1.1National Energy Resources and Energy Policy

Indonesia is the largest archipelago state of more than 6000 inhabited islands

and the worlds fourth most populous nation with around 240 million people spread

over the archipelago, and as a developing economy with average growth about 5% to

6% per-year and the worlds leading coal exporter, a substantial LNG exporter.
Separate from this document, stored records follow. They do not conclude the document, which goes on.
import Literature.AlgebraicGeometry.Motives.HodgeThetaAnnihilatorTimesRankOneTorus
import HarnessLib

/-!
# Rational tensors on `V₁ ⊕ V₂` killed by `Θ` are killed by `Θ₁ ⊕ 0` when the skew centre of `End_Hdg(V₁)` is a line `ℚφ₁` and `Lie Hg(V₂) ⊆ 𝔲` is a commutative plane of skew operators with NO LINE through an operator of rational square and NO PROPER ANNIHILATING LINE (Moonen–Zarhin 1999 Lemma (3.6): `Hg(X₁ × X₂) = Hg(X₁) × Hg(X₂)` when `Hg(X₂)` is a `ℚ`-simple torus not isogenous to a central torus of `Hg(X₁)` — the Lie step for `X₂` a simple CM surface and `X₁` with centre of rank one, row (5.10))

Family `hodge`, layer `Literature/AlgebraicGeometry/Motives` (abstract polarizable `ℚ`-Hodge structures; no
geometry). Research context: cell `pub-hodge-ring2` (HONEST FRAMING: research route conditional on HC_CM; not a
corollary; Q11.4-sentence-2 already refuted in dim ≥ 3), Literature lane, programme R28b «`S × T`, `S` a SIMPLE
abelian surface of CM type (`Hg(S) = U_F`, `F = End⁰(S)` a quartic CM field WITHOUT imaginary quadratic subfield),
`T` a simple abelian threefold of type IV NOT of CM type» = Moonen–Zarhin 1999 (5.10), abstract half.
UNCONDITIONAL linear algebra / Hodge theory; theorems only (no definition, no named fact, D-0026; nothing
admitted); no step towards a summit statement. It is the sibling of `HodgeThetaAnnihilatorTimesRankOneTorus`
(programme R24: second factor the RANK-ONE torus of a CM elliptic curve, where a trace non-resonance is needed)
and of `HodgeThetaAnnihilatorCentreTimesRankOneTorus` (R28a).

PRINTED RESULTS, Lie-algebra form. B. Moonen, Yu. Zarhin, *Hodge classes on abelian varieties of low dimension*,
Math. Ann. 315 (1999) 711–733 [held: `paper:arxiv-math_9901113`]:
* §3 Lemma (3.6) (p. 7): «Let `X₁` and `X₂` be nonzero complex abelian varieties. Assume that the Hodge group
  `Hg(X₂)` is a `ℚ`-simple algebraic torus. (In particular `X₂` is of CM-type.) Write `X = X₁ × X₂`. If
  `Hg(X) ≠ Hg(X₁) × Hg(X₂)` then the center of `Hg(X₁)` contains an algebraic torus which is `ℚ`-isogenous to
  `Hg(X₂)`.» Proof (ibid.): «The assumption that `Hg(X₂)` is `ℚ`-simple implies that `hg(X₂)` does not contain a
  proper algebraic Lie subalgebra. Using the notations of (3.1) we then have that `hg(X) = 𝔤₁ ⊕ 𝔤₃ ≅ hg(X₁)` and
  `hg(X₂) ≅ 𝔤₃`.»
* §5 (5.10) (p. 10): «`X ∼ Y₁ × Y₂` where `Y₁` is a simple abelian surface and `Y₂` is a simple abelian threefold.
  Note that `Y₁` is of CM-type with `Hg(Y₁) = U_{F₁}`, where `F₁ = End⁰(Y₁)`. If `Y₂` is not of CM-type then
  Lemma (3.6) readily gives `Hg(X) = Hg(Y₁) × Hg(Y₂)`» … «(as `F₁` does not contain an imaginary quadratic field)».
P. Deligne, LNM 900 (1982), I Prop. 3.6 (`Hg` reductive) — the tree's `ThetaSubalgebra.center_sup_derived_eq`.

THIS FILE (the Lie step of Lemma (3.6) for a RANK-TWO torus against a centre of rank ONE, in the tree's word
model). SETTING: a `ℚ`-space `U = ι₁V₁ ⊕ ι₂V₂`, effective weight-one Hodge structures `H_U, H₁, H₂` (`ι_i` map
pieces into pieces), polarizations `ψ₁, ψ₂`; on `V₁` a Hodge endomorphism `φ₁` such that EVERY `ψ₁`-SKEW CENTRAL
HODGE ENDOMORPHISM OF `V₁` IS A RATIONAL MULTIPLE OF `φ₁` (`T` simple of type IV with `End⁰(T)` an imaginary
quadratic field, or `φ₁ = 0`); on `V₂` a family `(f_i)` of Hodge endomorphisms and a COMMUTATIVE `ℚ`-subspace `𝔲`
of `ψ₂`-skew operators commuting with the `f_i` (for a simple CM surface: `f_e = e^*`, `e ∈ F = End⁰(S)` a quartic
CM field, and `𝔲 = F⁻ = Lie U_F`) such that
  (COMM) every `ψ₂,ℂ`-skew complex operator commuting with the `f_{i,ℂ}` lies in `𝔲_ℂ` («`hg(S) ⊆ 𝔲_F`»; for
         `F` quartic acting on the `4`-dimensional `H¹(S)` the skew commutant of `F_ℂ` is `F⁻_ℂ`),
  (NOSQ) no non-zero `y ∈ 𝔲` has `y² ∈ ℚ·1` («`F` does not contain an imaginary quadratic field»: `ℚ(y)` would be
         one), and
  (QS)   if `ι₂y₁π₂` kills the tensor `q` for ONE non-zero `y₁ ∈ 𝔲` then `ι₂yπ₂` kills `q` for EVERY `y ∈ 𝔲`
         («`hg(X₂)` does not contain a proper algebraic Lie subalgebra» — `U_F` is `ℚ`-simple — read on the
         tensor `q`; supplied for `H¹(S)` by the Galois argument of
         `NumberTheory/ComplexMultiplication/QuarticCMUnitaryTorusQSimple`).
MAIN RESULT (`wordDerAt_incl_theta_proj_eq_zero_of_rankOneCentre_times_qSimpleTorus`): every rational coefficient
tensor `q` on `U` killed slice by slice by the matrix of `Θ_U` is killed by the matrix of the partial Hodge
operator `ι₁ ∘ Θ₁ ∘ π₁` («`Hg(T × S) = Hg(T) × Hg(S)`» read on tensor invariants) — the conclusion of the tree's
`wordDerAt_incl_theta_proj_eq_zero_of_thetaTrace_times_abelian`, so the typed-Künneth pipeline of programme R5
applies verbatim. NO trace non-resonance is needed (contrast R24): a rank-two `ℚ`-simple torus cannot be
isogenous to a central torus of rank `≤ 1`.

PROOF (R24 verbatim up to the corner algebra, then NEW). `𝔞 = annLie(q)` (killing `q`; commuting with `ι₁aπ₁`
(`a ∈ End_Hdg V₁`), `ι₂f_iπ₂` and the two projectors; skew for `ψ₁(π₁·,π₁·) + ψ₂(π₂·,π₂·)`), so
`Θ_U ∈ 𝔞_ℂ`. The `V₂`-corners of `𝔞` are `ψ₂`-skew and commute with the `f_i`, hence (COMM + descent) lie in
`𝔲` and COMMUTE; Goursat: `ι₁𝔡(𝔤)_ℂπ₁ ⊆ 𝔞_ℂ` for the corner algebra `𝔤 = c₁(𝔞) ∋_ℂ Θ₁`; Deligne reductivity and
the rank-one centre give `Θ₁ = wφ₁,ℂ + s`, `s ∈ 𝔡(𝔤)_ℂ`. If `w = 0` we are done. Otherwise `φ₁ ∈ 𝔤`: some `X ∈ 𝔞`
has corners `(φ₁, y₀)`, `y₀ ∈ 𝔲`, and `Θ_U - ι₁sπ₁ - w·X_ℂ = ι₂(Θ₂ - w·y₀,ℂ)π₂ ∈ 𝔞_ℂ` with `Θ₂ ∈ 𝔲_ℂ` (COMM).
Let `K = {y ∈ 𝔲 : ι₂yπ₂ ∈ 𝔞}`. By (QS), `K = 𝔲` or `K = 0` (`ι₂yπ₂` commutes with the family and is skew for
every `y ∈ 𝔲`, so membership in `𝔞` is just «kills `q`»). If `K = 𝔲` then `ι₂Θ₂π₂ ∈ 𝔞_ℂ` and
`ι₁Θ₁π₁ = Θ_U - ι₂Θ₂π₂ ∈ 𝔞_ℂ`. If `K = 0` then `𝔞 ∩ ι₂𝔲π₂ = 0`, hence (BASE CHANGE COMMUTES WITH INTERSECTIONS,
`spanC_inf`, by `dim_ℂ 𝔞_ℂ = dim_ℚ 𝔞` and Grassmann's formula) `𝔞_ℂ ∩ (ι₂𝔲π₂)_ℂ = 0`, so `Θ₂ = w·y₀,ℂ`; then
`y₀ = 0` gives `Θ₂ = 0` (done trivially), and `y₀ ≠ 0` gives `y₀,ℂ² = w⁻²·Θ₂² = w⁻²` and by descent `y₀² ∈ ℚ·1`,
contradicting (NOSQ). (Moonen–Zarhin: a non-split `Hg(X₁ × X₂)` makes `Hg(X₂) = U_F` (dim `2`, `ℚ`-simple)
isogenous to a torus in the centre of `Hg(X₁)`, of rank `≤ 1` — impossible; `K` is the Lie shadow of the image of
`hg(X)` in `hg(X₂)`, and `w, y₀` of the graph `Γ_φ` of (3.1).)

CONTENTS. §1 base change commutes with intersections (`spanC_inf`) and block placement of spans; §2 the product
Lie step (`wordDerAt_incl_theta_proj_eq_zero_of_rankOneCentre_times_qSimpleTorus`).

## References

* [MoonenZarhin1999LowDim] B. Moonen, Yu. Zarhin, Math. Ann. 315 (1999), §3 (3.1), Lemma (3.6), §5 (5.10)
  (held `paper:arxiv-math_9901113` pp. 6–7, 10). [cite: MoonenZarhin1999LowDim, §3 Lemma (3.6)]
* [Deligne1982HodgeCycles] P. Deligne, LNM 900 (1982), I §3 Prop. 3.4 (rational structures and base change),
  Prop. 3.6 (reductivity). [cite: Deligne1982HodgeCycles, I §3 Prop. 3.6]
* [Lombardo2016] D. Lombardo, Ann. Inst. Fourier 66 (2016), Lemma 3.4 (p. 1229) (the Goursat step). [cite: Lombardo2016, Lemma 3.4 (p. 1229)]
-/

noncomputable section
Population of Jawa island together with smaller islands of Madura and Bali is about

80% of the total population as the center of the country's economic activities and

accounts for only 7% of the Indonesia land area. As a result of population growth

projection, it has been identified that about 1.0% per year from 2002 to 2030, with the

increasing urban migration of 44 percent in 2002 to 68% in 2030. This fast rate of

urbanization which is in line with Indonesias population growth can lead to higher

demand for energy in residential, industry and transportation sectors as increase their

standard of living and demand for energy to support sustaninable economic growth.

As depicted by Table 1.1, Indonesia has been endowed with fossil and

renewable energy resources, although oil production is now decline. There is also a

substantial resource of coal bed methane. However its important role has not entered

yet into the national energy mix. Oil still dominates the national energy mix around

47.9% and natural gas around 18.7% in 2008. Energy intensity (primary energy

consumption per GDP) 656.3 TOE per Million USD GDP which is still high

compared to developed country. Primary energy consumption per-capita is about 0.62

TOE/capita and the trend of primary energy consumption is growing at about 5.5%per year.

Indonesias primary energy consumption has grown rapidly for the last 5 (five)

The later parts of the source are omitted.